Таким образом, на людей, которые одни лишь обладают простыми и истинными представлениями о природе, смотрят как на нелепых мечтателей или недобросовестных мыслителей! Людей, составивших себе рациональные представления о движущей силе вселенной, обвиняют в отрицании существования этой силы; людей, видящих во всем происходящем в мире постоянные и твердые законы, обвиняют в том, что они приписывают все случаю; их называют слепыми и безумными фантазеры, воображение которых, блуждающее где-то в пустоте, приписывает естественные явления фиктивным, существующим лишь в их собственном мозгу причинам, мнимым существам, призрачным силам, которые эти фантазеры упорно предпочитают реальным, известным из опыта причинам. Ни один здравомыслящий человек не может отрицать существования энергии природы или силы, благодаря которой материя действует и движется; но точно так же ни один здравомыслящий человек не может приписывать этой силы существу, находящемуся вне природы, отличному от материи, не имеющему с ней ничего общего. Утверждать, будто эта сила находится в каком-то неизвестном существе, составленном из груды непонятных качеств и противоречивых атрибутов, то есть в каком-то немыслимом целом,- не значит ли это утверждать, что этой силы вовсе не существует? Неразрушимые элементы атомы Эпикура, движение, столкновение и сочетание которых производят все вещи, несомненно, представляют собой более реальные причины, чем бог теологов.

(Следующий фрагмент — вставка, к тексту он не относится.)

import Summits.QuantumFields.BalabanUV.Gaps.D1PinnedResponseTowers
import Summits.QuantumFields.BalabanUV.Gaps.D1PinnedColourFreeCore
import Summits.QuantumFields.BalabanUV.Beta.FP.PerfectKernelSymm

/-!
# `BalabanUV.Gaps.D1PinnedIndexSymmetry` — cell pub-balaban-gaps, row (D1), seat g1-p1: THE PRINTED INDEX SYMMETRY (5.8) `Π_{μν}(z) = Π_{νμ}(−z)` IS A THEOREM FOR EVERY
# MEMBER OF THE β-LEAD's PINNED FAMILY `JsBalAn1(r; cE cVH cΛ; cE₂; cB; Tc)` — every box root, every colour triple, every `cE₂`, `cB`, `Tc`, every level `j` — hence every (1.22)
# coefficient `β⁰_j`, its constructed limit, the binder (D1) itself and Engine C's response towers are CHANNEL-SYMMETRIC: `β⁰_j(μ,ν) = β⁰_j(ν,μ)`

HONEST FRAMING (cell rule, page 1 of everything): [folklore] kernel algebra BY NAME — road FP's generic transposition law `FP.PerfectKernelSymm.hessKer_swap` (leaf-02 gen 4: tadpole by
table symmetry + coarse covariance + `tadpole_shiftK`, bubble by the cyclic trace `RepAlgebraBubble.bubble_comm` + covariance + `bubble_shiftK`) fed with an4's `decays_KInvStep` ∕
`shiftK_KInvStep`, an2's `BalabanStepJetsSucc.vertexOfK_translate_block` ∕ `AxialDressing.dress_W` ∕ `BalabanStepW2.WbalOf_swap`, an1's plugged sockets `MixedJetTablesPlug.JsBalAn1_S_translate` ∕
`JsBalAn1_W_translate`, the β sub-cell's `PolarizationSign.secondMoment_comm`, and GEN 12's `D1PinnedResponseTowers.secondMoment_JsBalAn1_dataDiff`.  NOTHING of Bałaban's asserted beyond
print: (5.8) p. 293 of [Balaban1987RG1] is a PRINTED IDENTITY about Bałaban's `Π`; what is proved here is that the cell's OWN typed object — the pinned literal — satisfies the typed
predicate `PolarizationSign.IndexSymmetric`, nothing about Bałaban's kernel; [Balaban1987RG1] Thm 2 UNPROVED IN PRINT; which member is print's ((P6)) NOT decided; NO coefficient
computed or signed; (D1) NOT discharged; 0∕4 row-D1 binders; NOT `BetaPertH`, NOT continuum, NOT Clay.  HONEST DEPENDENCY (b2b cell, verbatim): «continuum YM on T⁴ ⇐ BetaPertH ∧
nine spine estimates (0/9 proved); BetaPertH ⇐ (D1) ∧ (D4) ∧ CAP+tail; G-an2-4 gates asym, D1 and NE2/3/4.»

WHY (census row 83 of `HOME/g1/RESIDUE.md`; Edison item (xi) of rows 81∕82).  Engine C's deposit `ttrl/balaban-calc/gaps/SIGMA-T1.md` (sha256 14e38c8e…8692) observes for the border tower
at `Lc = 3`, root `ctrOff 4 3`: `σ_j(1,0) = σ_j(0,1)` to 1e-10 at `j = 0, 1, 2`, and the exact torus identity `P₀₁(Z) = P₁₀(−Z)`.  THIS FILE makes that observation a kernel theorem
for the whole pinned family and every level, from three structural facts already in the tree: (i) an4's decimated composite resolvent `KInvStep Lc j` decays and is invariant under
the coarse translations `Lc•t` of the step lattice; (ii) the literal's first-order stencils are block-covariant ((St♭), `JsBalAn1_S_translate`), so the chain-rule vertex family is
coarse-covariant (`vertexOfK_translate_block`); (iii) the literal's second-order tables are block-covariant ((Wt), `JsBalAn1_W_translate`) and SYMMETRIC under the swap of their two
coarse bonds (an2's swap-symmetrised carrier `W2SymOfK`, `WbalOf_swap`, through the dressing `dress_W`).  Road FP proved the same law for ITS literal `JsRowD1` (block-mean rooted,
co-dressed: `FP.RoadRowD1Slots.TbalOf_JsRowD1_swap`); the β-lead's axially dressed literal `JsBalAn1` at an arbitrary box root had no such theorem.
CONSEQUENCES (hypothesis-free, every member): the (1.22) coefficient is symmetric in its channel (`secondMoment_TbalOf_JsBalAn1_comm`), so is its constructed limit
(`lim_secondMoment_JsBalAn1_comm`), the binder (D1) does not depend on the ORDER of the channel pair (`d1Drift_JsBalAn1_comm` — the wall's `(0,1)` and `(1,0)` are one statement), and
the pure-tadpole second moments of GEN 12's response towers (Engine C's `S_j(μ,ν)`; in particular the border tower `σ_j` and the table tower `λ_j`) are channel-symmetric at every
level (`secondMoment_dataDiff_comm`) — halving the channel bookkeeping of the compute targets T1–T4 of `HOME/g1/D1-PINNED-COMPUTE-TARGETS-g1p1.md`.
CONTENT (all [folklore]; no `def`, no `def … : Prop`, 0 sorry): §1 `dress_W_swap`, **`JsBalAn1_W_swap`**; §2 **`TbalOf_JsBalAn1_swap`** (`TbalOf Lc (JsBalAn1 …) j a b t = TbalOf Lc (JsBalAn1 …) j b a (−t)`),
**`indexSymmetric_TbalOf_JsBalAn1`**, `indexSymmetric_flipK_TbalOf_JsBalAn1` (the printed-variable convention (R21) — the predicate is flip-invariant); §3 **`secondMoment_TbalOf_JsBalAn1_comm`**,
`lim_secondMoment_JsBalAn1_comm`, **`d1Drift_JsBalAn1_comm`**; §4 **`secondMoment_dataDiff_comm`**, `lim_dataDiff_comm`; §5 `tadpole_WbalT2Of_colourZero_swap` (the colour-free pure-tadpole word: Engine C's `P₀₁(Z) = P₁₀(−Z)` on `ℤ⁴`); §6 `ward_second_of_first_of_indexSymmetric` (generic: (5.8) transfers
the Ward identity from the first to the second index), `ward_second_flipK_TbalOf_JsBalAn1_of_hW` (for the pinned literal the END's binder `hW` already gives BOTH identities of (5.9)).

ABSOLUTE RULE (cell charter, verbatim): «No internally-minted statement may enter as a cited fact. Every hypothesis is either kernel-proved in this
package or a verbatim quotation of a PUBLISHED theorem with page reference. The manuscript(s) under audit are NOT citable for their own disputed
steps — they are the thing under adjudication; programme-internal (2001/route/tribunal) claims are never citable.»

Provenance: cell pub-balaban-gaps, seat g1-p1 GEN 14 (prover-pub-balaban-gaps-g1-p1-g14-0), 2026-08-25; imports built modules only (`Gaps/D1PinnedResponseTowers` p380947 ✓,
`Gaps/D1PinnedColourFreeCore` p372229 ✓, `Beta/FP/PerfectKernelSymm`); no existing file touched.
-/

noncomputable section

Таким образом, подлинные безумцы - это сторонники воображаемого, противоречивого, непостижимого существа, которого никак нельзя понять, которое является пустым словом, относительно которого можно все отрицать и нельзя ничего утверждать; безумцы, повторяю я,- это люди, делающие из подобного призрака творца, двигателя и хранителя вселенной. Не являются ли настоящими атеистами мечтатели, неспособные связать никакого положительного представления с причиной, о которой они говорят без умолку? Не являются ли настоящими слепцами мыслители, делающие из чистого небытия источник всех вещей? Не верх ли безумия олицетворять абстрактные или отрицательные идеи и падать затем ниц перед плодом своего собственного воображения?
Между тем люди этого рода руководят общественным мнением, обрекая в жертву насмешек и мести людей более разумных, чем они сами. Если верить этим глубокомысленным фантазерам, то только безумцы могут отвергать существование в природе какого-то совершенно непостижимого двигателя. Но неужели безумно предпочитать известное неизвестному? Преступно ли обращаться к опыту за указаниями и считаться со свидетельством чувств при рассмотрении самого важного для нас вопроса? Неужели такое ужасное преступление - прислушиваться к голосу разума и предпочитать его веления высокопарным разглагольствованиям каких-то софистов, по их собственным словам ничего не понимающих в боге, которого они нам проповедуют? Между тем, по их утверждению, нет более гнусного злодеяния и более опасного для общества дела, чем отнять у религиозного призрака, которого они не знают сами, непонятные качества и все пышное великолепие свойств, которыми наделили его воображение, невежество, страх и обман; нет ничего более ужасного и преступного, чем пытаться успокоить людей и освободить их от кошмарного призрака, одна мысль о котором была источником всех их бедствий; нет ничего более важного, чем истребить смельчаков, дерзающих уничтожить невидимые чары, которые удерживают человечество в заблуждении: желание разбить оковы человечества рассматривается этими софистами как желание уничтожить самые священные его узы.
Под влиянием этих обвинений, постоянно возобновлявшихся обманщиками и повторявшихся невеждами, народы никогда не осмеливались прислушаться к благодетельным указаниям разума, стремившегося освободить их от заблуждений. Друзей человечества не слушали, потому что они были врагами призраков. И вот народы продолжают пребывать в трепете; немногие мудрецы осмеливаются ободрять их; почти никто не дерзает выступать против зараженного суеверием общественного мнения; боятся могущества обманщиков и угроз тиранов, ищущих себе опору в иллюзиях человечества. Голоса торжествующего невежества и надменного фанатизма всегда заглушали слабый голос природы; природа вынуждена была умолкнуть, ее уроки были вскоре забыты; когда же она дерзала говорить, то чаще всего на каком-то загадочном языке, непонятном для огромного большинства людей. Разве мог простой народ, с таким трудом усваивающий очевиднейшие и яснейшие истины, понять скрытые за намеками и аллегориями тайны природы?